One common example of how poor items complicate decision-making is that word problems on an algebra test may be measuring both algebra and English language skills. Another common example is that reading comprehension items can be measuring background knowledge in addition to reading comprehension. Educators trying to place students in algebra or reading classes would have trouble making decisions based on tests with these types of multidimensional items. The test might need to be longer to provide consistent information that answers the educational questions.

Large-scale assessment programs have psychometricians, measurement scientists, who perform highly sophisticated technical item analysis, but *p*-values and point-biserial correlations are quantitative tools that are available and accessible to classroom educators.

### What are *P*-Values and Point-Biserial Correlations?

*P*-values provide information about item difficulty^{3}, and point-biserial correlations, also called item-total correlations, are indicators of how the scores on each item are related to the overall test scores, often called “discrimination.”

For items that have only two score points (correct or incorrect), the *p*-value is the proportion of students who got the item correct. As an indicator of difficulty, it is reverse coded; a high value means the item was relatively easy, and a low value means it was more difficult. *P*-values range from 0.0 (no students got the item correct) to 1.0 (all students answered correctly). Interpreting *p*-values depends upon the purpose of the assessment and is covered in more detail in “Part 3: Interpreting Item Statistics.”

Item difficulty for items with more than two score points (for example, a constructed-response item that is scored as 0, 1, or 2) can be indicated by the “adjusted item mean.”^{4} The adjusted item mean is the mean item score expressed as a proportion of the total score points possible on that item. While not technically a *p*-value, it has the same 0.0 to 1.0 range. Our examples show items scored as correct/incorrect, and the adjusted item mean is addressed in the footnotes.

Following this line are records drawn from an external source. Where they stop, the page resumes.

set_option maxHeartbeats 1600000 in
open scoped Classical in
/-- ★★★ **THE GUARDED [15] PROP. 8 STEP TOKEN OF RECORD, SYMMETRIC CURRENCY, (c′) AND (d′)-Lam DISCHARGED — AT PRINT's [II] (2.3) DATUM AND PRINT's (7) DATA, NO SEAM** (print-datum twin of
`prop8RegSepTopStepG_of_hThm4RecSym152PhiEG_cprime_dprime`, FLAG №16 ∕ LOCATE-HSEAM 5d3298b8d191f169; the (b)-instance stays landed and true on its own text; HSEAM binder absent, conclusion
`Prop8RegSepTopStepGB … (lamDatum F) (dataSmall7LamTopOf F N) …`, suppliers 122′ ∕ 117′ᴮ ∕ 99″ᴮ) (twin of ✓p748785's `prop8RegSepTopStepG_of_hThm4RecSym152PhiE_cprime_dprime`:
`hT`'s type is (c-ii)‴ at modulus `L·Mh`, the composition calls MODULE 122; every other byte identical; statement in 100⁵'s header).
[cite: Balaban1985Variational, Prop. 8 p.304, (144) p.300, (147)–(159) pp.301–303, (160)–(168) pp.303–304; Balaban1985RegularSpaces, Thm. 4 p.88, Prop. 6 (1.130)–(1.138) p.99; Balaban1985Averaging, (26) p.22, (78)–(81) p.30, Prop. 4 (134)–(135) p.38; Balaban1984PropagatorsII, (2.1)–(2.4) p.224; Balaban1987RG1, (0.4), (0.6), (0.11) p.253] -/
theorem prop8RegSepTopStepGB_of_hThm4RecSym152PhiEG_cprime_dprime_lam (F : T4Family) (N : ℕ) [NeZero N] :
    ∃ (Mh₀ R₀ : ℕ) (CH δH BH C₁ τ : ℝ), 0 ≤ CH ∧ 0 < δH ∧ 0 < BH ∧ 0 ≤ C₁ ∧ 0 < τ ∧
    ∀ {ρ : ℕ}
      {Mc Mh R a' : ℕ} (_ : 1 ≤ Mc) (_ : Mc ≤ ρ) (_ : Mh = F.L ^ a') (_ : Mh₀ ≤ Mh) (_ : R₀ ≤ R) (_ : F.L * Mh ∣ ρ) (_ : R * (F.L * Mh) ≤ ρ) (hLρ : F.L ≤ ρ)
      (_ : 2 * F.L ≤ R * (F.L * Mh) + 1)
      {c c₀ : ℕ} (_ : (11 * 4 + 4 * ρ + Mc + 3) * F.L ≤ c) (_ : Mc + 11 * 4 + 6 * ρ + 1 ≤ 2 * F.L ^ c₀) (_ : F.m ≤ c₀) (_ : a' + 3 ≤ c₀)
      (Adm : StepGuard F) (_ : ∀ (ν : Stage7Numerics) (M : ℕ) (g : ℕ → ℝ) (K k : ℕ) (s : SeqOfRecord F ν M g K k), Adm ν M g K k s → c ≤ ν.M₁ ∧ k + c₀ ≤ F.m + K)
      (_ : ∀ (ν : Stage7Numerics) (M : ℕ) (g : ℕ → ℝ) (K k : ℕ) (s : SeqOfRecord F ν M g K k), Adm ν M g K k s → ∀ j : ℕ, 1 ≤ j → j ≤ k →
        F.L * Mh ∣ M * RkOfRecord (F.P K).L ν.r (g j) ∧ dCubeSide (F.P K).L M (RkOfRecord (F.P K).L ν.r (g j)) j ∣ (F.P K).sitesPerDir 0)
      {B₃ C θ Q κ a₀ a₁ : ℝ} {Ψ : (ℕ → ℝ) → ℕ → ℝ} (_ : 0 < B₃) (_ : 0 ≤ C) (_ : 0 ≤ θ) (_ : 0 ≤ Q) (_ : 0 < κ)
      (_ : 2 * (F.L : ℝ) ^ 2 ≤ B₃) (_ : 4 * C ≤ B₃) (_ : 16 * θ ≤ 1) (_ : (16 * Q + 1024 * κ ^ 2) * a₀ ≤ 1) (_ : 32 * κ * a₀ ≤ 1)
      -- ★ THE (d′) SUPPLIER's SMALLNESS LETTER (MODULE 117′): `κ·a₀ ≤ τ`
      (_ : κ * a₀ ≤ τ)
      -- ★ (c′)'s NUMERIC GUARDS (MODULE 99′): on `a₀` (dictionary ∕ UST ∕ φ-letter budgets), on `a₁` (MODULE 68's `δ_N`-guard, the sym within-block guard), and the range
      (_ : 243200 * (((4 + 2) * F.L : ℕ) : ℝ) ^ 2 * (κ * a₀ * (F.L : ℝ)) ≤ 1) (_ : 60 * (((4 + 2) * F.L : ℕ) : ℝ) ^ 2 * (κ * a₀ * (F.L : ℝ)) < deltaSU (Fin N))
      (_ : 5760 * (((4 + 2) * F.L : ℕ) : ℝ) ^ 2 * (κ * a₀ * (F.L : ℝ)) < deltaFed (Fin N)) (_ : 2880 * (((4 + 2) * F.L : ℕ) : ℝ) ^ 2 * (κ * a₀ * (F.L : ℝ)) < deltaSU (Fin N))
      (_ : 240 * (((4 + 2) * F.L : ℕ) : ℝ) ^ 2 * (κ * a₀ * (F.L : ℝ)) ≤ 1 / 10000)
      (_ : ((((4 + 2) * F.L : ℕ) : ℝ) ^ 2 / 4) * ((4 * (((4 - 1 : ℕ) : ℝ) * ((2 * F.L - 1 : ℕ) : ℝ)) + 1) * a₁) < deltaSU (Fin N))
      (_ : 2 * (((4 * ((F.L - 1) / 2) : ℕ) : ℝ) * ((((4 - 1 : ℕ) : ℝ) * ((F.L - 1 : ℕ) : ℝ)) * a₁)) < (federbushSU (n := Fin N)).δ)
      -- ★ THE DEFECT's GUARDS per level (99″): sign, size, range
      (_ : ∀ (ε : ℕ → ℝ) (j : ℕ), 0 ≤ ε j → ε j ≤ a₀ → 0 ≤ Ψ ε j ∧ Ψ ε j ≤ 1 / 32 ∧
        (((4 - 1 : ℕ) : ℝ) * ((crad (ρ * ((Mc + 11 * 4) / ρ + 2)) ρ : ℕ) : ℝ) * (1 + 2 * (((F.L : ℝ) ^ 2 + 6 * (((4 + 2) * F.L : ℕ) : ℝ) ^ 2) * (4 * (((4 - 1 : ℕ) : ℝ) * ((2 * F.L - 1 : ℕ) : ℝ)) + 1))) + 14 * ((((4 + 2) * F.L : ℕ) : ℝ) ^ 2 / 4 * (4 * (((4 - 1 : ℕ) : ℝ) * ((2 * F.L - 1 : ℕ) : ℝ)) + 1)) + 2 * (((4 + 1) * (F.L - 1) : ℕ) : ℝ) * ((((14 * (4 * ((F.L - 1) / 2)) + 1 : ℕ) : ℝ)) * (((4 - 1 : ℕ) : ℝ) * ((F.L - 1 : ℕ) : ℝ)))) * a₁ +
          2 * ((100 * (240 * (((4 + 2) * F.L : ℕ) : ℝ) ^ 2 * (κ * ε j * (F.L : ℝ))) ^ 2 + 6 * Ψ ε j + 100 * (240 * (((4 + 2) * F.L : ℕ) : ℝ) ^ 2 * (κ * ε j * (F.L : ℝ))) ^ 2 * (6 * Ψ ε j)) + (100 * (240 * (((4 + 2) * F.L : ℕ) : ℝ) ^ 2 * (κ * ε j * (F.L : ℝ))) ^ 2 + 6 * Ψ ε j + 100 * (240 * (((4 + 2) * F.L : ℕ) : ℝ) ^ 2 * (κ * ε j * (F.L : ℝ))) ^ 2 * (6 * Ψ ε j)) + (100 * (240 * (((4 + 2) * F.L : ℕ) : ℝ) ^ 2 * (κ * ε j * (F.L : ℝ))) ^ 2 + 6 * Ψ ε j + 100 * (240 * (((4 + 2) * F.L : ℕ) : ℝ) ^ 2 * (κ * ε j * (F.L : ℝ))) ^ 2 * (6 * Ψ ε j)) * (100 * (240 * (((4 + 2) * F.L : ℕ) : ℝ) ^ 2 * (κ * ε j * (F.L : ℝ))) ^ 2 + 6 * Ψ ε j + 100 * (240 * (((4 + 2) * F.L : ℕ) : ℝ) ^ 2 * (κ * ε j * (F.L : ℝ))) ^ 2 * (6 * Ψ ε j))) ≤ 1 / 2)
      -- ★ HBUDGET of record (RANGED, CLOSED FORM) at 99′'s `β₁`, `β₂ := κ·L·ε_j`, `θ_H := 8C_H B_H e^{−δ_H ρ}`
      (_ : ∀ (K : ℕ) (ε δ : ℕ → ℝ) (j : ℕ), 0 < δ j → δ j ≤ a₁ → B₃ * δ j ≤ ε j → ε j ≤ a₀ →
        C₁ * (κ * ε j) ^ 2 + 1 / 4 * ((sideP (F.P K) Mc ρ : ℕ) : ℝ) *
            max (4 * CH * BH * ((fun (ε δ : ℕ → ℝ) (j : ℕ) => (F.L : ℝ) * (2 * ((((4 - 1 : ℕ) : ℝ) * ((crad (ρ * ((Mc + 11 * 4) / ρ + 2)) ρ : ℕ) : ℝ) * (1 + 2 * (((F.L : ℝ) ^ 2 + 6 * (((4 + 2) * F.L : ℕ) : ℝ) ^ 2) * (4 * (((4 - 1 : ℕ) : ℝ) * ((2 * F.L - 1 : ℕ) : ℝ)) + 1))) + 14 * ((((4 + 2) * F.L : ℕ) : ℝ) ^ 2 / 4 * (4 * (((4 - 1 : ℕ) : ℝ) * ((2 * F.L - 1 : ℕ) : ℝ)) + 1)) + 2 * (((4 + 1) * (F.L - 1) : ℕ) : ℝ) * ((((14 * (4 * ((F.L - 1) / 2)) + 1 : ℕ) : ℝ)) * (((4 - 1 : ℕ) : ℝ) * ((F.L - 1 : ℕ) : ℝ)))) * δ j + ((100 * (240 * (((4 + 2) * F.L : ℕ) : ℝ) ^ 2 * (κ * ε j * (F.L : ℝ))) ^ 2 + 6 * Ψ ε j + 100 * (240 * (((4 + 2) * F.L : ℕ) : ℝ) ^ 2 * (κ * ε j * (F.L : ℝ))) ^ 2 * (6 * Ψ ε j)) + (100 * (240 * (((4 + 2) * F.L : ℕ) : ℝ) ^ 2 * (κ * ε j * (F.L : ℝ))) ^ 2 + 6 * Ψ ε j + 100 * (240 * (((4 + 2) * F.L : ℕ) : ℝ) ^ 2 * (κ * ε j * (F.L : ℝ))) ^ 2 * (6 * Ψ ε j)) + (100 * (240 * (((4 + 2) * F.L : ℕ) : ℝ) ^ 2 * (κ * ε j * (F.L : ℝ))) ^ 2 + 6 * Ψ ε j + 100 * (240 * (((4 + 2) * F.L : ℕ) : ℝ) ^ 2 * (κ * ε j * (F.L : ℝ))) ^ 2 * (6 * Ψ ε j)) * (100 * (240 * (((4 + 2) * F.L : ℕ) : ℝ) ^ 2 * (κ * ε j * (F.L : ℝ))) ^ 2 + 6 * Ψ ε j + 100 * (240 * (((4 + 2) * F.L : ℕ) : ℝ) ^ 2 * (κ * ε j * (F.L : ℝ))) ^ 2 * (6 * Ψ ε j))) * (1 + (((4 - 1 : ℕ) : ℝ) * ((crad (ρ * ((Mc + 11 * 4) / ρ + 2)) ρ : ℕ) : ℝ) * (1 + 2 * (((F.L : ℝ) ^ 2 + 6 * (((4 + 2) * F.L : ℕ) : ℝ) ^ 2) * (4 * (((4 - 1 : ℕ) : ℝ) * ((2 * F.L - 1 : ℕ) : ℝ)) + 1))) + 14 * ((((4 + 2) * F.L : ℕ) : ℝ) ^ 2 / 4 * (4 * (((4 - 1 : ℕ) : ℝ) * ((2 * F.L - 1 : ℕ) : ℝ)) + 1)) + 2 * (((4 + 1) * (F.L - 1) : ℕ) : ℝ) * ((((14 * (4 * ((F.L - 1) / 2)) + 1 : ℕ) : ℝ)) * (((4 - 1 : ℕ) : ℝ) * ((F.L - 1 : ℕ) : ℝ)))) * δ j)) + 64 * 60800 * (((4 + 2) * F.L : ℕ) : ℝ) ^ 2 * (κ * ε j * (F.L : ℝ)) ^ 2)) ε δ j)) (8 * CH * BH * Real.exp (-(δH * (ρ : ℝ))) * (κ * (F.L : ℝ) * ε j)) <
          C * δ j + θ * ε j + Q * ε j ^ 2)
      -- ★ THE ONE CONDITIONAL PREMISE, GUARD EDITION (c-ii)‴ (candidate (β′)): `HThm4RecSym152PhiEG` at modulus `L·Mh`
      (hT : HThm4RecSym152PhiEG F N Mc ρ (F.L * Mh) κ a₀ Ψ),
      Prop8RegSepTopStepGB F N (fun ν K Ω => suppDomOfRecord F ν K Ω) Adm (lamDatum F) (dataSmall7LamTopOf F N) B₃ a₀ a₁ := by
  obtain ⟨Mh₀, R₀, CH, δH, BH, hCH, hδH, hBH, hmain⟩ := prop8RegSepTopStepGB_of_hThm4RecSym152EG_of_lettersB F N
  obtain ⟨Mh₁, R₁, C₁, τ, hC₁, hτ, hd'⟩ := hA1_lam_freeB F N
  refine ⟨max Mh₀ Mh₁, max R₀ R₁, CH, δH, BH, C₁, τ, hCH, hδH, hBH, hC₁, hτ, ?_⟩
  intro ρ Mc Mh R a' hMc hMcρ hMha hMh hR hdvd hRρ hLρ hRM c c₀ hc hc₀ hmc₀ hac₀ Adm hAdm₁ hAdm₂ B₃ C θ Q κ a₀ a₁ Ψ hB₃ hC0 hθ0 hQ0 hκ
    hB₃L hC hθ ha hκa hκτ ha₀bud ha₀gd ha₀σF ha₀σS ha₀σ4 hguard hguardF hΨ hbudget hT
  have hβ₁ : ∀ (ε δ : ℕ → ℝ) (j : ℕ), 0 < δ j → δ j ≤ a₁ → B₃ * δ j ≤ ε j → ε j ≤ a₀ → 0 ≤ (fun (ε δ : ℕ → ℝ) (j : ℕ) => (F.L : ℝ) * (2 * ((((4 - 1 : ℕ) : ℝ) * ((crad (ρ * ((Mc + 11 * 4) / ρ + 2)) ρ : ℕ) : ℝ) * (1 + 2 * (((F.L : ℝ) ^ 2 + 6 * (((4 + 2) * F.L : ℕ) : ℝ) ^ 2) * (4 * (((4 - 1 : ℕ) : ℝ) * ((2 * F.L - 1 : ℕ) : ℝ)) + 1))) + 14 * ((((4 + 2) * F.L : ℕ) : ℝ) ^ 2 / 4 * (4 * (((4 - 1 : ℕ) : ℝ) * ((2 * F.L - 1 : ℕ) : ℝ)) + 1)) + 2 * (((4 + 1) * (F.L - 1) : ℕ) : ℝ) * ((((14 * (4 * ((F.L - 1) / 2)) + 1 : ℕ) : ℝ)) * (((4 - 1 : ℕ) : ℝ) * ((F.L - 1 : ℕ) : ℝ)))) * δ j + ((100 * (240 * (((4 + 2) * F.L : ℕ) : ℝ) ^ 2 * (κ * ε j * (F.L : ℝ))) ^ 2 + 6 * Ψ ε j + 100 * (240 * (((4 + 2) * F.L : ℕ) : ℝ) ^ 2 * (κ * ε j * (F.L : ℝ))) ^ 2 * (6 * Ψ ε j)) + (100 * (240 * (((4 + 2) * F.L : ℕ) : ℝ) ^ 2 * (κ * ε j * (F.L : ℝ))) ^ 2 + 6 * Ψ ε j + 100 * (240 * (((4 + 2) * F.L : ℕ) : ℝ) ^ 2 * (κ * ε j * (F.L : ℝ))) ^ 2 * (6 * Ψ ε j)) + (100 * (240 * (((4 + 2) * F.L : ℕ) : ℝ) ^ 2 * (κ * ε j * (F.L : ℝ))) ^ 2 + 6 * Ψ ε j + 100 * (240 * (((4 + 2) * F.L : ℕ) : ℝ) ^ 2 * (κ * ε j * (F.L : ℝ))) ^ 2 * (6 * Ψ ε j)) * (100 * (240 * (((4 + 2) * F.L : ℕ) : ℝ) ^ 2 * (κ * ε j * (F.L : ℝ))) ^ 2 + 6 * Ψ ε j + 100 * (240 * (((4 + 2) * F.L : ℕ) : ℝ) ^ 2 * (κ * ε j * (F.L : ℝ))) ^ 2 * (6 * Ψ ε j))) * (1 + (((4 - 1 : ℕ) : ℝ) * ((crad (ρ * ((Mc + 11 * 4) / ρ + 2)) ρ : ℕ) : ℝ) * (1 + 2 * (((F.L : ℝ) ^ 2 + 6 * (((4 + 2) * F.L : ℕ) : ℝ) ^ 2) * (4 * (((4 - 1 : ℕ) : ℝ) * ((2 * F.L - 1 : ℕ) : ℝ)) + 1))) + 14 * ((((4 + 2) * F.L : ℕ) : ℝ) ^ 2 / 4 * (4 * (((4 - 1 : ℕ) : ℝ) * ((2 * F.L - 1 : ℕ) : ℝ)) + 1)) + 2 * (((4 + 1) * (F.L - 1) : ℕ) : ℝ) * ((((14 * (4 * ((F.L - 1) / 2)) + 1 : ℕ) : ℝ)) * (((4 - 1 : ℕ) : ℝ) * ((F.L - 1 : ℕ) : ℝ)))) * δ j)) + 64 * 60800 * (((4 + 2) * F.L : ℕ) : ℝ) ^ 2 * (κ * ε j * (F.L : ℝ)) ^ 2)) ε δ j := by
    intro ε δ j hδ _ hBδ hεa
    have hδ0 : 0 ≤ δ j := hδ.le
    have hκ0 : 0 ≤ κ := hκ.le
    have hε0 : 0 ≤ ε j := le_trans (by positivity) hBδ
    have hψ0 : 0 ≤ Ψ ε j := (hΨ ε j hε0 hεa).1
    positivity
  exact hmain hMc hMcρ hMha ((le_max_left _ _).trans hMh) ((le_max_left _ _).trans hR) hdvd hRρ hLρ hc (by omega) hmc₀ hac₀ Adm hAdm₁ hAdm₂ hB₃ hC0 hθ0 hQ0 hκ hB₃L hC hθ ha hκa
    (fun (ε δ : ℕ → ℝ) (j : ℕ) => (F.L : ℝ) * (2 * ((((4 - 1 : ℕ) : ℝ) * ((crad (ρ * ((Mc + 11 * 4) / ρ + 2)) ρ : ℕ) : ℝ) * (1 + 2 * (((F.L : ℝ) ^ 2 + 6 * (((4 + 2) * F.L : ℕ) : ℝ) ^ 2) * (4 * (((4 - 1 : ℕ) : ℝ) * ((2 * F.L - 1 : ℕ) : ℝ)) + 1))) + 14 * ((((4 + 2) * F.L : ℕ) : ℝ) ^ 2 / 4 * (4 * (((4 - 1 : ℕ) : ℝ) * ((2 * F.L - 1 : ℕ) : ℝ)) + 1)) + 2 * (((4 + 1) * (F.L - 1) : ℕ) : ℝ) * ((((14 * (4 * ((F.L - 1) / 2)) + 1 : ℕ) : ℝ)) * (((4 - 1 : ℕ) : ℝ) * ((F.L - 1 : ℕ) : ℝ)))) * δ j + ((100 * (240 * (((4 + 2) * F.L : ℕ) : ℝ) ^ 2 * (κ * ε j * (F.L : ℝ))) ^ 2 + 6 * Ψ ε j + 100 * (240 * (((4 + 2) * F.L : ℕ) : ℝ) ^ 2 * (κ * ε j * (F.L : ℝ))) ^ 2 * (6 * Ψ ε j)) + (100 * (240 * (((4 + 2) * F.L : ℕ) : ℝ) ^ 2 * (κ * ε j * (F.L : ℝ))) ^ 2 + 6 * Ψ ε j + 100 * (240 * (((4 + 2) * F.L : ℕ) : ℝ) ^ 2 * (κ * ε j * (F.L : ℝ))) ^ 2 * (6 * Ψ ε j)) + (100 * (240 * (((4 + 2) * F.L : ℕ) : ℝ) ^ 2 * (κ * ε j * (F.L : ℝ))) ^ 2 + 6 * Ψ ε j + 100 * (240 * (((4 + 2) * F.L : ℕ) : ℝ) ^ 2 * (κ * ε j * (F.L : ℝ))) ^ 2 * (6 * Ψ ε j)) * (100 * (240 * (((4 + 2) * F.L : ℕ) : ℝ) ^ 2 * (κ * ε j * (F.L : ℝ))) ^ 2 + 6 * Ψ ε j + 100 * (240 * (((4 + 2) * F.L : ℕ) : ℝ) ^ 2 * (κ * ε j * (F.L : ℝ))) ^ 2 * (6 * Ψ ε j))) * (1 + (((4 - 1 : ℕ) : ℝ) * ((crad (ρ * ((Mc + 11 * 4) / ρ + 2)) ρ : ℕ) : ℝ) * (1 + 2 * (((F.L : ℝ) ^ 2 + 6 * (((4 + 2) * F.L : ℕ) : ℝ) ^ 2) * (4 * (((4 - 1 : ℕ) : ℝ) * ((2 * F.L - 1 : ℕ) : ℝ)) + 1))) + 14 * ((((4 + 2) * F.L : ℕ) : ℝ) ^ 2 / 4 * (4 * (((4 - 1 : ℕ) : ℝ) * ((2 * F.L - 1 : ℕ) : ℝ)) + 1)) + 2 * (((4 + 1) * (F.L - 1) : ℕ) : ℝ) * ((((14 * (4 * ((F.L - 1) / 2)) + 1 : ℕ) : ℝ)) * (((4 - 1 : ℕ) : ℝ) * ((F.L - 1 : ℕ) : ℝ)))) * δ j)) + 64 * 60800 * (((4 + 2) * F.L : ℕ) : ℝ) ^ 2 * (κ * ε j * (F.L : ℝ)) ^ 2)) (fun (ε _ : ℕ → ℝ) (j : ℕ) => C₁ * (κ * ε j) ^ 2) hβ₁ hbudget hT
    (hQnear_symPhiEB_of_guards F N hMc hMha hdvd hRρ hLρ hc hc₀ hac₀ Adm hAdm₁ hAdm₂ hRM hB₃ hκ.le ha₀bud ha₀gd ha₀σF ha₀σS ha₀σ4 hguard hguardF hΨ)
    (hd' (dataSmall7LamTopOf F N) hMha ((le_max_right _ _).trans hMh) ((le_max_right _ _).trans hR) hdvd hRρ hLρ hc (by omega) hmc₀ hac₀ Adm hAdm₁ hAdm₂ hB₃ hκ hκτ)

The point-biserial correlation is the correlation between the scores students receive on a given item and the total scores students receive on all other items on the test.^{5} The correlation will be high if students who get the item correct also have higher total test scores (minus the item in question), and students who get the item wrong also have lower total test scores. The correlation shows whether the item discriminates between students who know the material well and those who do not. The range is -1.0 to 1.0, but negative values indicate a problem with the item or the key. Interpretation of the point-biserial correlation is discussed in “Part 3: Interpreting Item Statistics.”

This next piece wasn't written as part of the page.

import Mathlib
import HarnessLib
import HarnessLib.Audit
import Summits.AtomisticToContinuum.Statement
import Literature.MathematicalPhysics.QuantumManyBody.PeriodicBoseGas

These two tools of classical test theory, *p*-values and point-biserial correlations, can be used to identify problematic items on classroom assessments. When teachers either revise or remove the items, the quality of information provided by the assessment improves.

##### Footnotes

1. The item analysis covered in this blog comes exclusively from classical test theory since those concepts and calculations are more accessible for educators with little formal psychometric training.

2. The technical concepts of validity and reliability as they relate to test scores are beyond the scope of this article. For a clear introduction see this article.

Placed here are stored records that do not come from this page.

/-- ★ **(3.27) ON THE HERMITIAN FIELDS OF E(Ω₀), AT ONE MEMBER** — `B9SupplySockB9P3ZdAt.InvAt` VERBATIM with the extra clause «`A` is Hermitian-valued»
(print: `A` takes values in `𝔤` = Hermitian matrices, p. 391; `L²(Ω₀, 𝔤)`, (3.21)): for every unitary `U₀` of the member's class (3.35) with `0 < α₀`,
`Mα₀ ≤ a₃`, every HERMITIAN `A ∈ E(Ω₀)` and every `J` agreeing with `Δ_a(U₀)A` on the bonds of `Ω₀`, `G(U₀)J = A`.
[cite: Balaban1985BackgroundPropagators, (3.27) p.395, Thm 3.11 p.416, p.391 («hermitian matrices»), (3.21) p.394; Balaban1985RegularSpaces, (1.58) p.86] -/
def InvAtH (ops : ℝ → ZdIdx d L → ℕ → OpsZd d 𝔸) (c35 a₃ : ℝ) (M : ℝ) (i : ZdIdx d L) (m : ℕ) : Prop :=
  ∀ (α₀ : ℝ) (U₀ : Site d → Fin d → 𝔸ˣ) (hU₀ : ∀ x κ, U₀ x κ ∈ unitaryUnits 𝔸), 0 < α₀ → M * α₀ ≤ a₃ →
    (bg (mem M i m)).Reg335 c35 α₀ (ιCfg M i m U₀ hU₀) →
    ∀ A : Site d → Fin d → 𝔸, OnDom L m i.η i.Ω A → (∀ (y : Site d) (τ : Fin d), IsSelfAdjoint (A y τ)) →
      ∀ J : Site d → Fin d → 𝔸, (∀ (y : Site d) (τ : Fin d), BondTouches (i.Ω 0) y τ → J y τ = deltaAOf i.η (ops M i m) U₀ A y τ) →
        (ops M i m).Gop U₀ J = A

/-- **THE BINDER OF RECORD IMPLIES EDITION H** (so every landed inhabitant of `InvAt` — the `m = 0` witnesses — inhabits `InvAtH`).
[cite: Balaban1985BackgroundPropagators, (3.27) p.395] -/
theorem invAtH_of_invAt {ops : ℝ → ZdIdx d L → ℕ → OpsZd d 𝔸} {c35 a₃ M : ℝ} {i : ZdIdx d L} {m : ℕ}
    (h : InvAt bg L mem ιCfg ops c35 a₃ M i m) : InvAtH bg L mem ιCfg ops c35 a₃ M i m :=
  fun α₀ U₀ hU₀ hα hMα hR A hA _ J hJ => h α₀ U₀ hU₀ hα hMα hR A hA J hJ

omit [CStarAlgebra 𝔸] in
/-- **`𝟙_{Ω₀}A′` IS HERMITIAN-VALUED WITH `A′`** (the restriction keeps or zeroes each bond value). [cite: Balaban1985BackgroundPropagators, (3.27) p.395 («Ω₀Δ_aΩ₀»), p.391] -/
theorem isSelfAdjoint_restrictDom {𝔸 : Type*} [CStarAlgebra 𝔸] {Ω₀ : Set (Site d)} {A : Site d → Fin d → 𝔸}
    (h : ∀ (y : Site d) (τ : Fin d), IsSelfAdjoint (A y τ)) (y : Site d) (τ : Fin d) : IsSelfAdjoint (restrictDom Ω₀ A y τ) := by
  by_cases hb : BondTouches Ω₀ y τ
  · rw [restrictDom_of A hb]; exact h y τ
  · rw [B9SupplySockB9P3ZdLettersOmega.restrictDom_of_not A hb]; exact IsSelfAdjoint.zero _

end Binder

/-! ## §2 The cube ∕ γ·InAk road: `sockB9P3D4γI_at` on `InvAtH` -/

section SupplyCube

variable [Nontrivial 𝔸]
variable {I : Type} (geo : I → B9.Geometry) (bg : I → B9.Backgrounds) (GA : ∀ i, B9.KernelFamily (geo i) (bg i))
variable (L : ℕ) (mem : ℝ → ZdIdx d L → ℕ → I)
variable (ιCfg : ∀ (M : ℝ) (i : ZdIdx d L) (m : ℕ) (U₀ : Site d → Fin d → 𝔸ˣ),
  (∀ x κ, U₀ x κ ∈ unitaryUnits 𝔸) → (bg (mem M i m)).Cfg)
variable (ιLoc : ∀ (M : ℝ) (i : ZdIdx d L) (m : ℕ), (Site d → Fin d → 𝔸) → (geo (mem M i m)).Loc)
variable (ops : ℝ → ZdIdx d L → ℕ → OpsZd d 𝔸)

3. This usage should not be confused with the “*p*-value” in statistics, which refers to the probability of rejecting a null hypothesis. We note that more sophisticated measures of item difficulty and discrimination can be computed using item-response theory models, but classical test theory tools give reasonable estimates and are accessible to educators who may have little training in psychometrics.

4. California English Language Development Test Technical Report 2017—18 Edition, p. 64.

5. This is called the “corrected” point-biserial correlation because it does not correlate the item in question with its own score. Correlations can also be computed for items with more than two score points such as a constructed-response item with score points 0, 1, and 2, and the interpretation is similar.